> **Task item**: For this exercise, repeat the listing below from its first line through the line containing "absurd rfl hxm) y", exactly as written.

> **Entries supplied**:
BEGIN
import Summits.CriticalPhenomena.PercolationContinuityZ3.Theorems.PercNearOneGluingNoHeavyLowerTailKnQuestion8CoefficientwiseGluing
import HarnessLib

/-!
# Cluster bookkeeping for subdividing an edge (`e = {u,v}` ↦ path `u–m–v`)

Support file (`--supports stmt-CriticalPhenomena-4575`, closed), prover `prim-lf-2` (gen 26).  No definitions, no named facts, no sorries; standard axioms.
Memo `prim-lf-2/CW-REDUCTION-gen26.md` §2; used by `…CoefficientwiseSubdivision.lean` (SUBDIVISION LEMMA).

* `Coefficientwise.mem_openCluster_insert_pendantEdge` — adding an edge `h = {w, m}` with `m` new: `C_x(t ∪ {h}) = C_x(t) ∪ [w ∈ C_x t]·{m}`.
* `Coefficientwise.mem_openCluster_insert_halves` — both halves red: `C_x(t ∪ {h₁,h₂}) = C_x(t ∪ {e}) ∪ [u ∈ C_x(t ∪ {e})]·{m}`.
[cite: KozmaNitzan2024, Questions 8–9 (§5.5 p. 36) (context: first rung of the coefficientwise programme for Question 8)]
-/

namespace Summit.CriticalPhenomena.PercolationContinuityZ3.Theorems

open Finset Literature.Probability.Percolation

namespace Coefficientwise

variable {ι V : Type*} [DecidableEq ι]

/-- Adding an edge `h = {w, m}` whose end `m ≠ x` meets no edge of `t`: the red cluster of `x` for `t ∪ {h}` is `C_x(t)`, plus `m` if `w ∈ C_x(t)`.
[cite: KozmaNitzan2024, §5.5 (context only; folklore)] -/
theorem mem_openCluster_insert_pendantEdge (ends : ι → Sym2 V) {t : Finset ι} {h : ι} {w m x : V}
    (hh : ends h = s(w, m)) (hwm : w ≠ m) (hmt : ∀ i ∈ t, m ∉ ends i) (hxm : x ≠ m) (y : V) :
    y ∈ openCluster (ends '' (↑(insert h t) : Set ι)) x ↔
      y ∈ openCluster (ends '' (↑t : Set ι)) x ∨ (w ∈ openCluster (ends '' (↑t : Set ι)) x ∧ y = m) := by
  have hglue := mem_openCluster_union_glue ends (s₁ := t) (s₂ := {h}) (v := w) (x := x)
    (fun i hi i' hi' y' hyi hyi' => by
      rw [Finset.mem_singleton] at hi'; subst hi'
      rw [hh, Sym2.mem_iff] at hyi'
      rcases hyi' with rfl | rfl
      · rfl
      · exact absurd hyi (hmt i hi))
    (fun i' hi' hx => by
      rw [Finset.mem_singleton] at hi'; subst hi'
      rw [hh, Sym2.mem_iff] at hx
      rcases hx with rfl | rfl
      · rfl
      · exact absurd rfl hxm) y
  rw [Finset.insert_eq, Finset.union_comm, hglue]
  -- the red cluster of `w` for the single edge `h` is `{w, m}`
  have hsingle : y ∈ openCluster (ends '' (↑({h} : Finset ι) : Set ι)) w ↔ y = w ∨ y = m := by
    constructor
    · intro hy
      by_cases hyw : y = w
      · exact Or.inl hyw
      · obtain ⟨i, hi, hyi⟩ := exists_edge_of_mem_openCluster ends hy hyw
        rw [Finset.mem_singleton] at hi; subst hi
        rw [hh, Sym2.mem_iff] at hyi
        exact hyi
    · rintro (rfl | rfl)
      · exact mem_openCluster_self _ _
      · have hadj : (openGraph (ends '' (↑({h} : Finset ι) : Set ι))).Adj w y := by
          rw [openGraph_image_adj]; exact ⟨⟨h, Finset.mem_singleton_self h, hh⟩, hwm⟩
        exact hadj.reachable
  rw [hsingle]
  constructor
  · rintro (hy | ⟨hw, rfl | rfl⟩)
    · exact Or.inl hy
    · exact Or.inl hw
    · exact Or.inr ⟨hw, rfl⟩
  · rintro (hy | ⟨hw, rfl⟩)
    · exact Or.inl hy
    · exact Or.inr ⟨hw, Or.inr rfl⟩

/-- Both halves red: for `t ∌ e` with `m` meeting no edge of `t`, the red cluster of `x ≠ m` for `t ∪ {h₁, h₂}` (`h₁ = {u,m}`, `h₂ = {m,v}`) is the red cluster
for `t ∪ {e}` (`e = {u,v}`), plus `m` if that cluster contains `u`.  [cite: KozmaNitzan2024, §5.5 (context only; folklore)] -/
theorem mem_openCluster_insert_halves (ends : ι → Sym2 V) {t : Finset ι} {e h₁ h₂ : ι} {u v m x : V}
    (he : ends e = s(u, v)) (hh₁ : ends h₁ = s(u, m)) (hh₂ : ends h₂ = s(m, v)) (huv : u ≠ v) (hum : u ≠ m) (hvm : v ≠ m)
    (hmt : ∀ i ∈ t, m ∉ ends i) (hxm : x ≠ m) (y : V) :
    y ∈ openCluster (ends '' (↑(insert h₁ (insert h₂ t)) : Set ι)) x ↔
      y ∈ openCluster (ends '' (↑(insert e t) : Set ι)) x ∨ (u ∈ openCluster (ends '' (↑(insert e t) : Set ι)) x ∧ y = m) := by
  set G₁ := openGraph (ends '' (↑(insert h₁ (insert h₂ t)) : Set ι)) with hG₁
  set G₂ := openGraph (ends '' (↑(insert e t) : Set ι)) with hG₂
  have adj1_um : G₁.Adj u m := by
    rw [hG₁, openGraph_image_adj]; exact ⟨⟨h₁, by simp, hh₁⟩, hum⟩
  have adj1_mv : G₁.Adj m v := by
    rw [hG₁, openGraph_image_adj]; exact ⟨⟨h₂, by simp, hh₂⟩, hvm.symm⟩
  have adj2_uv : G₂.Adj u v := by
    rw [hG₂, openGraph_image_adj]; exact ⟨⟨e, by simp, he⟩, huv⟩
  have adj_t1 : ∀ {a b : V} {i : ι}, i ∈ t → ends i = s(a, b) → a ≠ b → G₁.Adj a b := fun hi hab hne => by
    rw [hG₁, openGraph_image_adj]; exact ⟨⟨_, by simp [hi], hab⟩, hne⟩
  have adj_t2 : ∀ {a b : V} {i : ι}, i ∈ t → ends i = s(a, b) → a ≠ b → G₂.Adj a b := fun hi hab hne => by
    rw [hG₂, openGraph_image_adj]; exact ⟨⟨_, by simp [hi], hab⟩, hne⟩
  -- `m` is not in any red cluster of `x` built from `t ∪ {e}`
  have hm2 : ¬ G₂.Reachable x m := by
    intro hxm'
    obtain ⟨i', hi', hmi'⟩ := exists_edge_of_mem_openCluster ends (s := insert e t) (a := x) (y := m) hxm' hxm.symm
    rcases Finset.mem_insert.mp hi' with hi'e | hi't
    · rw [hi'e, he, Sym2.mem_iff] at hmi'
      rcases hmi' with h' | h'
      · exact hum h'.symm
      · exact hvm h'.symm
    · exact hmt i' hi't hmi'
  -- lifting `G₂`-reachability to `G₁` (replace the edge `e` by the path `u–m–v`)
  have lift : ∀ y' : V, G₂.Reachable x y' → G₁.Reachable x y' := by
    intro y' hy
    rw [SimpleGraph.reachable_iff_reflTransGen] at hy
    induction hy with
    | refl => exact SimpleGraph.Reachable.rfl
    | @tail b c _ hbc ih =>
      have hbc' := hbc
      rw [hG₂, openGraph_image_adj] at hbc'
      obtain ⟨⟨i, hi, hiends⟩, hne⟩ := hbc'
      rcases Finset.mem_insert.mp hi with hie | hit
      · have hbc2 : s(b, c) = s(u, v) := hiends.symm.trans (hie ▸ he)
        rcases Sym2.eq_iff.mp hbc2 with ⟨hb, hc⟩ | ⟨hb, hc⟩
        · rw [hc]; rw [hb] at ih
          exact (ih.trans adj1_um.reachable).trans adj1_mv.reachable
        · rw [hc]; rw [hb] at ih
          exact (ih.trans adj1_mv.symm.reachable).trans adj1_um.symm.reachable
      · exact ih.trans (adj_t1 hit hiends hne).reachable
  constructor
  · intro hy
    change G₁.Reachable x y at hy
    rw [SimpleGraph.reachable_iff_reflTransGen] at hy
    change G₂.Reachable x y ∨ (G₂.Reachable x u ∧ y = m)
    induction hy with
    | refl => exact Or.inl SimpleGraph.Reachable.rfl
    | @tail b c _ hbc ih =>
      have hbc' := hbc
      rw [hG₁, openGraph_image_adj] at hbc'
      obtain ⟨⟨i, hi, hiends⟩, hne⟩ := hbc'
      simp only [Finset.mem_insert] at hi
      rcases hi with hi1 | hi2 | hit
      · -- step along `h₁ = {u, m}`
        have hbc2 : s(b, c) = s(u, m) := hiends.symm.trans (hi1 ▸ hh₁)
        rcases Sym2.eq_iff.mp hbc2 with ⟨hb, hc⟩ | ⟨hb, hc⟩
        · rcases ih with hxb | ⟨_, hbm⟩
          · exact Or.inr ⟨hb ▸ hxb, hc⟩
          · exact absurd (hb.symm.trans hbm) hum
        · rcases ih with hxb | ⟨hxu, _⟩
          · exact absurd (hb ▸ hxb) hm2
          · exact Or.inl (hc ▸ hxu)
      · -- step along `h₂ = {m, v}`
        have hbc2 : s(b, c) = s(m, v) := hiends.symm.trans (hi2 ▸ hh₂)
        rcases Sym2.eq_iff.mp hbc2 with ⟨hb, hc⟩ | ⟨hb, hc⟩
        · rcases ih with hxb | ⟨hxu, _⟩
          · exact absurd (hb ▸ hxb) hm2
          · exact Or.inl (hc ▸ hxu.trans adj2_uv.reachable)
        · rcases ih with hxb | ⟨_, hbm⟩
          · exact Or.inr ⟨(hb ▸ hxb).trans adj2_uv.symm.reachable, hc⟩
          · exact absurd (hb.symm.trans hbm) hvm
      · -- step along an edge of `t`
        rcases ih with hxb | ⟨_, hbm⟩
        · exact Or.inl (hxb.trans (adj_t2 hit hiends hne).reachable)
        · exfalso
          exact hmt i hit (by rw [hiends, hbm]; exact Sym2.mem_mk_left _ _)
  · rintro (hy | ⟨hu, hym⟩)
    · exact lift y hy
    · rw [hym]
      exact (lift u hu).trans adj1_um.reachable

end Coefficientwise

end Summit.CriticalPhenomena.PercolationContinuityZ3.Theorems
END
> **Result for this task**:
import Summits.CriticalPhenomena.PercolationContinuityZ3.Theorems.PercNearOneGluingNoHeavyLowerTailKnQuestion8CoefficientwiseGluing
import HarnessLib

/-!
# Cluster bookkeeping for subdividing an edge (`e = {u,v}` ↦ path `u–m–v`)

Support file (`--supports stmt-CriticalPhenomena-4575`, closed), prover `prim-lf-2` (gen 26).  No definitions, no named facts, no sorries; standard axioms.
Memo `prim-lf-2/CW-REDUCTION-gen26.md` §2; used by `…CoefficientwiseSubdivision.lean` (SUBDIVISION LEMMA).

* `Coefficientwise.mem_openCluster_insert_pendantEdge` — adding an edge `h = {w, m}` with `m` new: `C_x(t ∪ {h}) = C_x(t) ∪ [w ∈ C_x t]·{m}`.
* `Coefficientwise.mem_openCluster_insert_halves` — both halves red: `C_x(t ∪ {h₁,h₂}) = C_x(t ∪ {e}) ∪ [u ∈ C_x(t ∪ {e})]·{m}`.
[cite: KozmaNitzan2024, Questions 8–9 (§5.5 p. 36) (context: first rung of the coefficientwise programme for Question 8)]
-/

namespace Summit.CriticalPhenomena.PercolationContinuityZ3.Theorems

open Finset Literature.Probability.Percolation

namespace Coefficientwise

variable {ι V : Type*} [DecidableEq ι]

/-- Adding an edge `h = {w, m}` whose end `m ≠ x` meets no edge of `t`: the red cluster of `x` for `t ∪ {h}` is `C_x(t)`, plus `m` if `w ∈ C_x(t)`.
[cite: KozmaNitzan2024, §5.5 (context only; folklore)] -/
theorem mem_openCluster_insert_pendantEdge (ends : ι → Sym2 V) {t : Finset ι} {h : ι} {w m x : V}
    (hh : ends h = s(w, m)) (hwm : w ≠ m) (hmt : ∀ i ∈ t, m ∉ ends i) (hxm : x ≠ m) (y : V) :
    y ∈ openCluster (ends '' (↑(insert h t) : Set ι)) x ↔
      y ∈ openCluster (ends '' (↑t : Set ι)) x ∨ (w ∈ openCluster (ends '' (↑t : Set ι)) x ∧ y = m) := by
  have hglue := mem_openCluster_union_glue ends (s₁ := t) (s₂ := {h}) (v := w) (x := x)
    (fun i hi i' hi' y' hyi hyi' => by
      rw [Finset.mem_singleton] at hi'; subst hi'
      rw [hh, Sym2.mem_iff] at hyi'
      rcases hyi' with rfl | rfl
      · rfl
      · exact absurd hyi (hmt i hi))
    (fun i' hi' hx => by
      rw [Finset.mem_singleton] at hi'; subst hi'
      rw [hh, Sym2.mem_iff] at hx
      rcases hx with rfl | rfl
      · rfl
      · exact absurd rfl hxm) y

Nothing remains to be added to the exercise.